Hi all, I´m pretty new in the Linux/Raspi/DietPi world, so forgive me if I say something wrong.
I basically want to activate the WOL on DietPi in order to turn it on with my Windows laptop. So, I connected it with a LAN cable (eth0) gave it a static ip address and run this command to check sudo ethtool eth0 | grep Wake.
The result shows the following: Supports Wake-on: gs Wake-on: d.
From what I´ve read here https://wiki.archlinux.org/index.php/Wake-on-LAN it means that the WOL it is supported but it has to be activated (because of the "d" after Wake-on, while it should be a "g" in order to be active).
After I ran this command sudo ethtool -s eth0 wol g I get the following result: Cannot set new wake-on-lan settings: Unknown error 524, not setting wol
Does anyone know a solution ? I already googled the error but was unable to find an answer.
Thanks
Activate wake on lan on DietPi Topic is solved
Re: Activate wake on lan on DietPi
This depends on whether or not the device supports WoL - the response to the query you give is not always correct in my expereince. I have WoL working on some QNAP devices, an Intel NUC Chinese clone and Intel/AMD desktops but I haven't got it to work on Odroid SBCs.
What's the device?
What's the device?
Re: Activate wake on lan on DietPi
Check and see if this device supports WoL, I'd be surprised if it does. A lot of ARM SBC devices are either power on or off, no intermediate low power state that WoL needs.
Just read Pi4 does not support WoL.
Just read Pi4 does not support WoL.
Re: Activate wake on lan on DietPi

Shame, do you have any link ? I didn´t found any info about it.

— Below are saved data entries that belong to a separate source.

/-- **The tensor shift (abstract form of Lüscher's "adding a plaquette shifts the representation by a
bounded amount").** Let `X' a = Y a + Z a` where each `Z a` is skew-adjoint and commutes with `Y a`
(in the application: `Y a` = the generator `T_a` acting on the plaquette's slots at a link, `Z a` = the same
generator acting on the old slots; different slots commute).  If `u ≠ 0` is a `c`-eigenvector of `C_Z` and a
`c'`-eigenvector of `C_{X'}`, then `|c' - c| ≤ ‖C_Y‖ + 2 (∑ₐ ‖Y a‖) √c`.  No irreducibility, highest weight
or Clebsch–Gordan series is used. (THEORY-1 §19.2 (E4).) [ours] -/
theorem eigen_shift (Y Z : ι → H →L[ℂ] H) (hZ : ∀ a, adjoint (Z a) = -Z a)
    (hYZ : ∀ a, Y a ∘L Z a = Z a ∘L Y a) {u : H} (hu : u ≠ 0) {c c' : ℝ}
    (huZ : casimir Z u = (c : ℂ) • u) (hu' : casimir (fun a => Y a + Z a) u = (c' : ℂ) • u) :
    |c' - c| ≤ ‖casimir Y‖ + 2 * (∑ a, ‖Y a‖) * Real.sqrt c := by
  -- `(C' - c) u = C_Y u + ∑ₐ (Y a)†(Z a u) - ∑ₐ Z a (Y a u)` and each cross term is `≤ ‖Y a‖ √c ‖u‖`
  have hc : 0 ≤ c := eigen_nonneg Z huZ hu
  set R : H →L[ℂ] H := casimir Y + ∑ a, (adjoint (Y a) ∘L Z a + adjoint (Z a) ∘L Y a) with hR
  have hdecomp : (c : ℂ) • u + R u = (c' : ℂ) • u := by
    rw [← hu', casimir_add, ← huZ]
    simp only [hR, add_apply]
    abel
  -- bound `‖R u‖` directly (sharper than `‖R‖`): `‖R u‖ ≤ (‖C_Y‖ + 2 τ √c) ‖u‖`
  have hRu : ‖R u‖ ≤ (‖casimir Y‖ + 2 * (∑ a, ‖Y a‖) * Real.sqrt c) * ‖u‖ := by
    have hcross : ∀ a, ‖(adjoint (Y a) ∘L Z a + adjoint (Z a) ∘L Y a) u‖ ≤
        2 * ‖Y a‖ * Real.sqrt c * ‖u‖ := by
      intro a
      have h1 : ‖adjoint (Y a) (Z a u)‖ ≤ ‖Y a‖ * (Real.sqrt c * ‖u‖) := by
        calc ‖adjoint (Y a) (Z a u)‖ ≤ ‖adjoint (Y a)‖ * ‖Z a u‖ := le_opNorm _ _
          _ = ‖Y a‖ * ‖Z a u‖ := by rw [adjoint.norm_map]
          _ ≤ ‖Y a‖ * (Real.sqrt c * ‖u‖) :=
            mul_le_mul_of_nonneg_left (norm_apply_le_sqrt_mul_norm Z a huZ) (norm_nonneg _)
      have h2 : ‖adjoint (Z a) (Y a u)‖ ≤ ‖Y a‖ * (Real.sqrt c * ‖u‖) := by
        have hcomm : Z a (Y a u) = Y a (Z a u) := by
          have := congrArg (fun F : H →L[ℂ] H => F u) (hYZ a)
          simpa only [ContinuousLinearMap.comp_apply] using this.symm
        calc ‖adjoint (Z a) (Y a u)‖ = ‖Z a (Y a u)‖ := by
              rw [hZ a, neg_apply, norm_neg]
          _ = ‖Y a (Z a u)‖ := by rw [hcomm]
          _ ≤ ‖Y a‖ * ‖Z a u‖ := le_opNorm _ _
          _ ≤ ‖Y a‖ * (Real.sqrt c * ‖u‖) :=
            mul_le_mul_of_nonneg_left (norm_apply_le_sqrt_mul_norm Z a huZ) (norm_nonneg _)
      calc ‖(adjoint (Y a) ∘L Z a + adjoint (Z a) ∘L Y a) u‖
          = ‖adjoint (Y a) (Z a u) + adjoint (Z a) (Y a u)‖ := by
            simp only [add_apply, ContinuousLinearMap.comp_apply]
        _ ≤ ‖adjoint (Y a) (Z a u)‖ + ‖adjoint (Z a) (Y a u)‖ := norm_add_le _ _
        _ ≤ 2 * ‖Y a‖ * Real.sqrt c * ‖u‖ := by nlinarith [h1, h2]
    calc ‖R u‖ = ‖casimir Y u + (∑ a, (adjoint (Y a) ∘L Z a + adjoint (Z a) ∘L Y a)) u‖ := by
          simp only [hR, add_apply]
      _ ≤ ‖casimir Y u‖ + ‖(∑ a, (adjoint (Y a) ∘L Z a + adjoint (Z a) ∘L Y a)) u‖ := norm_add_le _ _
      _ ≤ ‖casimir Y‖ * ‖u‖ + ∑ a, 2 * ‖Y a‖ * Real.sqrt c * ‖u‖ := by
          refine add_le_add (le_opNorm _ _) ?_
          rw [_root_.sum_apply]
          exact (norm_sum_le _ _).trans (Finset.sum_le_sum fun a _ => hcross a)
      _ = (‖casimir Y‖ + 2 * (∑ a, ‖Y a‖) * Real.sqrt c) * ‖u‖ := by
          rw [← Finset.sum_mul, ← Finset.sum_mul, ← Finset.mul_sum]
          ring
  -- conclude as in `abs_sub_le_opNorm_of_eigen`, with `‖R u‖` in place of `‖R‖ ‖u‖`
  have hB : R u = ((c' - c : ℝ) : ℂ) • u := by
    rw [Complex.ofReal_sub, sub_smul]
    exact eq_sub_of_add_eq' hdecomp
  have h1 : |c' - c| * ‖u‖ ≤ (‖casimir Y‖ + 2 * (∑ a, ‖Y a‖) * Real.sqrt c) * ‖u‖ := by
    calc |c' - c| * ‖u‖ = ‖R u‖ := by rw [hB, norm_smul, Complex.norm_real, Real.norm_eq_abs]
      _ ≤ _ := hRu
  exact le_of_mul_le_mul_right h1 (norm_pos_iff.2 hu)
end Shift

/-! ## §3. The weight shift -/
section WeightShift
/-- The **shift constant** `σ(τ, c̄) = τ + √(τ² + c̄)`. [ours] -/
noncomputable def shiftConst (τ cb : ℝ) : ℝ := τ + Real.sqrt (τ ^ 2 + cb)
import Summits.BirchSwinnertonDyer.BirchSwinnertonDyer.Theorems.DerivedKatoValuationDoorIntegralH1RankLeTwoOfAnalyticRankTwoCrisAtOfPoint
import Summits.BirchSwinnertonDyer.BirchSwinnertonDyer.Theorems.DerivedKatoValuationDoorIntegralH1RankLeTwoOfAnalyticRankTwoStubRankLeSelmerCorank
import Summits.BirchSwinnertonDyer.BirchSwinnertonDyer.Theses.SelmerRank
import HarnessLib

/-!
# The (β) crux S2 `IntegralH1RankLeTwoOfAnalyticRankTwo` (stmt-BirchSwinnertonDyer-23752) BY NAME from existing items, with NO print debt
# (LEAD bsd-line-dkd-p1 g4, line `birth` r5; helper, closes nothing)

After the INPUTS desk's landing of the dictionary-≤ stub as a THEOREM (`stub_rankIntegralH1LeSelmerCorankAtDoor`, honda-p1 g14,
p679321: at a door prime, under ε, `rank_{ℤ_p} H¹(ℤ[1/p], T_pW) ≤ corank Sel_{p^∞}(W/ℚ)`, unconditional), the registered skeleton of line
`birth` has TWO stubs left — N1∣_door (`stub_selCapTwoAtDoorOfAnalyticRankTwo`, the research stub) and ε (`stub_crisAtDoorPrimes` = item 23148,
closed given `PointsTwo` by `crisAtDoorPrimes_of_pointsTwo`) — and its composition is print-free.  Recorded here as landed theorems:

* §1 `integralH1RankLeTwoOfAnalyticRankTwo_of_selCapTwoAtDoor_of_crisAt` — **S2 ⟸ N1∣_door ∧ ε**, unconditional (the skeleton's composition);
  `integralH1RankLeTwoOfAnalyticRankTwo_of_selCapTwoAtDoor_of_pointsTwo` — **S2 ⟸ N1∣_door ∧ `PointsTwo`** (the route's own residual, stmt-23026):
  inside route DerivedKatoValuationDoor the deciding crux now carries NO content beyond the node N1∣_door — not even print.
* §2 `integralH1RankLeTwoOfAnalyticRankTwo_of_selmerRankUB_of_pointsTwo` — **S2 ⟸ `SelmerRank.SelmerRankUB` (stmt-0130) ∧ `PointsTwo`**, and
  `…_of_selmerRankRankTwo_of_pointsTwo` — **S2 ⟸ `SelmerRank.SelmerRankRankTwo` (stmt-0129) ∧ `PointsTwo`**, BY NAME, no named fact.
* §3 `integralH1RankLeTwoOfAnalyticRankTwo_of_summit_of_shaPFinite` — **S2 ⟸ the summit `BirchSwinnertonDyer` ∧ `SelmerRank.SelmerRankShaPFinite`
  (stmt-0132)**, BY NAME, no named fact (`PointsTwo` and N1∣_door both follow from `a = r` and `Ш[p^∞]` finite via Greenberg's identity): the
  crux is a consequence of the standard conjectures — in particular it is not refutable short of `¬`BSD-rank or an infinite `Ш[p^∞]`.

Nothing here proves S2, N1∣_door, ε, `PointsTwo`, any SelmerRank item or BSD.  Helper for stmt-BirchSwinnertonDyer-23752.

References: [cite: PerrinRiou1993AIF, Lemme 2.3.9 (p. 967)]; [cite: KuriharaPollack2007, §1.4 Lemma 1.4]; [cite: GreenbergLNM1716, §1 (pp. 53, 63)];
[cite: Kato2004Asterisque, §14.1 and Thm. 18.4].
-/

set_option linter.dupNamespace false
set_option autoImplicit false

noncomputable section

open scoped Classical

namespace Summit.BirchSwinnertonDyer.BirchSwinnertonDyer.Theorems.DerivedKatoValuationDoor

open Field
open Literature Literature.NumberTheory.GaloisRepresentations
open Literature.NumberTheory.EllipticCurves Literature.NumberTheory.EllipticCurves.Kato2004
open Literature.NumberTheory.EllipticCurves.Kato2004.EulerSystemValues
open Summit.BirchSwinnertonDyer.BirchSwinnertonDyer.Theses.DerivedKatoValuationDoor
  (CrisAtDoorPrimes PointsTwo IntegralH1RankLeTwoOfAnalyticRankTwo)
open Summit.BirchSwinnertonDyer.BirchSwinnertonDyer.Theses.SelmerRank (SelmerRankUB SelmerRankRankTwo SelmerRankShaPFinite)

/-! ## §1 S2 from N1∣_door and ε — print-free -/

/-- **S2 ⟸ N1∣_door ∧ ε, UNCONDITIONALLY** (the composition of the registered skeleton `Lines/birth.lean` r5): at a door cell of an
analytic-rank-two curve, ε feeds the landed dictionary-≤ theorem `stub_rankIntegralH1LeSelmerCorankAtDoor` (`rank H¹(ℤ[1/p],T_pW) ≤ s_p`)
and N1∣_door caps `s_p ≤ 2`.  Both hypotheses are OPEN (N1∣_door BSD-strength; ε open only on the phantom cell `a = 2 ∧ r = 0`).
[cite: PerrinRiou1993AIF, Lemme 2.3.9 (p. 967)] [cite: KuriharaPollack2007, §1.4 Lemma 1.4] -/
theorem integralH1RankLeTwoOfAnalyticRankTwo_of_selCapTwoAtDoor_of_crisAt
    (hSel : ∀ (W : WeierstrassCurve ℚ) [W.IsElliptic] [W.IsGloballyMinimal] (p : ℕ) [Fact p.Prime],
      W.analyticRank = 2 →
        (5 ≤ p ∧ Literature.NumberTheory.EllipticCurves.IsOrdinaryAt W p ∧ W.HasSurjectiveModNGaloisRep p) →
          W.selmerCorank p ≤ 2)
    (hCris : CrisAtDoorPrimes) : IntegralH1RankLeTwoOfAnalyticRankTwo := by
  intro W _ _ p _ _ ha hdoor
  have h1 : Module.rank ℤ_[p] ↥(integralH1 (tateRep W p) p ⊤) ≤ (W.selmerCorank p : Cardinal) :=
    stub_rankIntegralH1LeSelmerCorankAtDoor W p hdoor (hCris W p ha hdoor)
  have h2 : (W.selmerCorank p : Cardinal) ≤ 2 := by exact_mod_cast hSel W p ha hdoor
  exact h1.trans h2

/-- **S2 ⟸ N1∣_door ∧ `PointsTwo`, print-free** (ε from one rational point of infinite order, `crisAtDoorPrimes_of_pointsTwo`, p675908).
Inside the route, whose `closes` already binds `PointsTwo` (stmt-23026), the deciding crux S2 is therefore EXACTLY the node N1∣_door.
[cite: BlochKato1990, Ex. 3.11] [cite: PerrinRiou1993AIF, Lemme 2.3.9 (p. 967)] -/
theorem integralH1RankLeTwoOfAnalyticRankTwo_of_selCapTwoAtDoor_of_pointsTwo
    (hSel : ∀ (W : WeierstrassCurve ℚ) [W.IsElliptic] [W.IsGloballyMinimal] (p : ℕ) [Fact p.Prime],
      W.analyticRank = 2 →
        (5 ≤ p ∧ Literature.NumberTheory.EllipticCurves.IsOrdinaryAt W p ∧ W.HasSurjectiveModNGaloisRep p) →
          W.selmerCorank p ≤ 2)
    (hPts : PointsTwo) : IntegralH1RankLeTwoOfAnalyticRankTwo :=
  integralH1RankLeTwoOfAnalyticRankTwo_of_selCapTwoAtDoor_of_crisAt hSel (crisAtDoorPrimes_of_pointsTwo hPts)

/-! ## §2 S2 from the SelmerRank node items and `PointsTwo` — by name, print-free -/

/-- **S2 ⟸ `SelmerRankUB` (stmt-BirchSwinnertonDyer-0130) ∧ `PointsTwo` (stmt-BirchSwinnertonDyer-23026), BY NAME, no named fact**:
N1∣_door is the `a = 2` slice of `SelmerRankUB` (`s_p ≤ a` at big-image good ordinary `p ≥ 5`; `IsOrdinaryAt ↔ good ∧ p ∤ a_p`).
Both hypotheses are OPEN items of the tree. [cite: GreenbergLNM1716, §1 (p. 63)] -/
theorem integralH1RankLeTwoOfAnalyticRankTwo_of_selmerRankUB_of_pointsTwo (hUB : SelmerRankUB) (hPts : PointsTwo) :
    IntegralH1RankLeTwoOfAnalyticRankTwo := by
  refine integralH1RankLeTwoOfAnalyticRankTwo_of_selCapTwoAtDoor_of_pointsTwo ?_ hPts
  intro W _ _ p _ ha hdoor
  obtain ⟨h5, hord, hsurj⟩ := hdoor
  have hgo := (isOrdinaryAt_iff W p).1 hord
  have h := hUB W p h5 hgo.1 hgo.2 hsurj
  omega

/-- **S2 ⟸ `SelmerRankRankTwo` (stmt-BirchSwinnertonDyer-0129) ∧ `PointsTwo`, BY NAME, no named fact** (only the ← half
«`a = 2 ⇒ s_p = 2`» of 0129 is used). [cite: GreenbergLNM1716, §1 (p. 63)] -/
theorem integralH1RankLeTwoOfAnalyticRankTwo_of_selmerRankRankTwo_of_pointsTwo (h2 : SelmerRankRankTwo) (hPts : PointsTwo) :
    IntegralH1RankLeTwoOfAnalyticRankTwo := by
  refine integralH1RankLeTwoOfAnalyticRankTwo_of_selCapTwoAtDoor_of_pointsTwo ?_ hPts
  intro W _ _ p _ ha hdoor
  obtain ⟨h5, hord, hsurj⟩ := hdoor
  have hgo := (isOrdinaryAt_iff W p).1 hord
  exact ((h2 W p h5 hgo.1 hgo.2 hsurj).2 ha).le

/-! ## §3 S2 from the standard conjectures — by name, print-free -/

/-- **S2 ⟸ the summit `BirchSwinnertonDyer` ∧ `SelmerRankShaPFinite` (stmt-BirchSwinnertonDyer-0132), BY NAME, no named fact**: with
`a = r` everywhere and `Ш(W)[p^∞]` finite for all `(W, p)`, Greenberg's identity (tree theorem `selmerCorank_eq_mordellWeilRank_add_holds`,
with `shaCorank_eq_zero_of_finite`) gives `s_p = a`, hence N1∣_door, and `a = 2 ⇒ r = 2` gives `PointsTwo`.  So the crux is a consequence of
the standard conjectures (not refutable short of `¬`BSD-rank at some curve or an infinite `Ш[p^∞]`). [cite: GreenbergLNM1716, §1 (pp. 53, 63)] -/
theorem integralH1RankLeTwoOfAnalyticRankTwo_of_summit_of_shaPFinite (hS : _root_.BirchSwinnertonDyer)
    (hSha : SelmerRankShaPFinite) : IntegralH1RankLeTwoOfAnalyticRankTwo := by
  refine integralH1RankLeTwoOfAnalyticRankTwo_of_selCapTwoAtDoor_of_pointsTwo ?_ ?_
  · intro W _ _ p _ ha _
    have h0 : W.analyticRank = W.mordellWeilRank := hS W inferInstance
    have h2 : W.selmerCorank p = W.mordellWeilRank + W.shaCorank p :=
      W.selmerCorank_eq_mordellWeilRank_add_holds p
    have h3 : W.shaCorank p = 0 := Literature.BSD.shaCorank_eq_zero_of_finite W p (hSha W p)
    omega
  · intro W _ ha
    have h0 : W.analyticRank = W.mordellWeilRank := hS W inferInstance
    omega

end Summit.BirchSwinnertonDyer.BirchSwinnertonDyer.Theorems.DerivedKatoValuationDoor

end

Re: Activate wake on lan on DietPi
It is not related to this issue but just if someone else finds this when searching for wakeonlan package to wake other devices from DietPi: It requires the netbase package but does not pull it automatically as dependency, hence:
apt install wakeonlan netbase is required to use it. etherwake is an alternative that does not require this.
apt install wakeonlan netbase is required to use it. etherwake is an alternative that does not require this.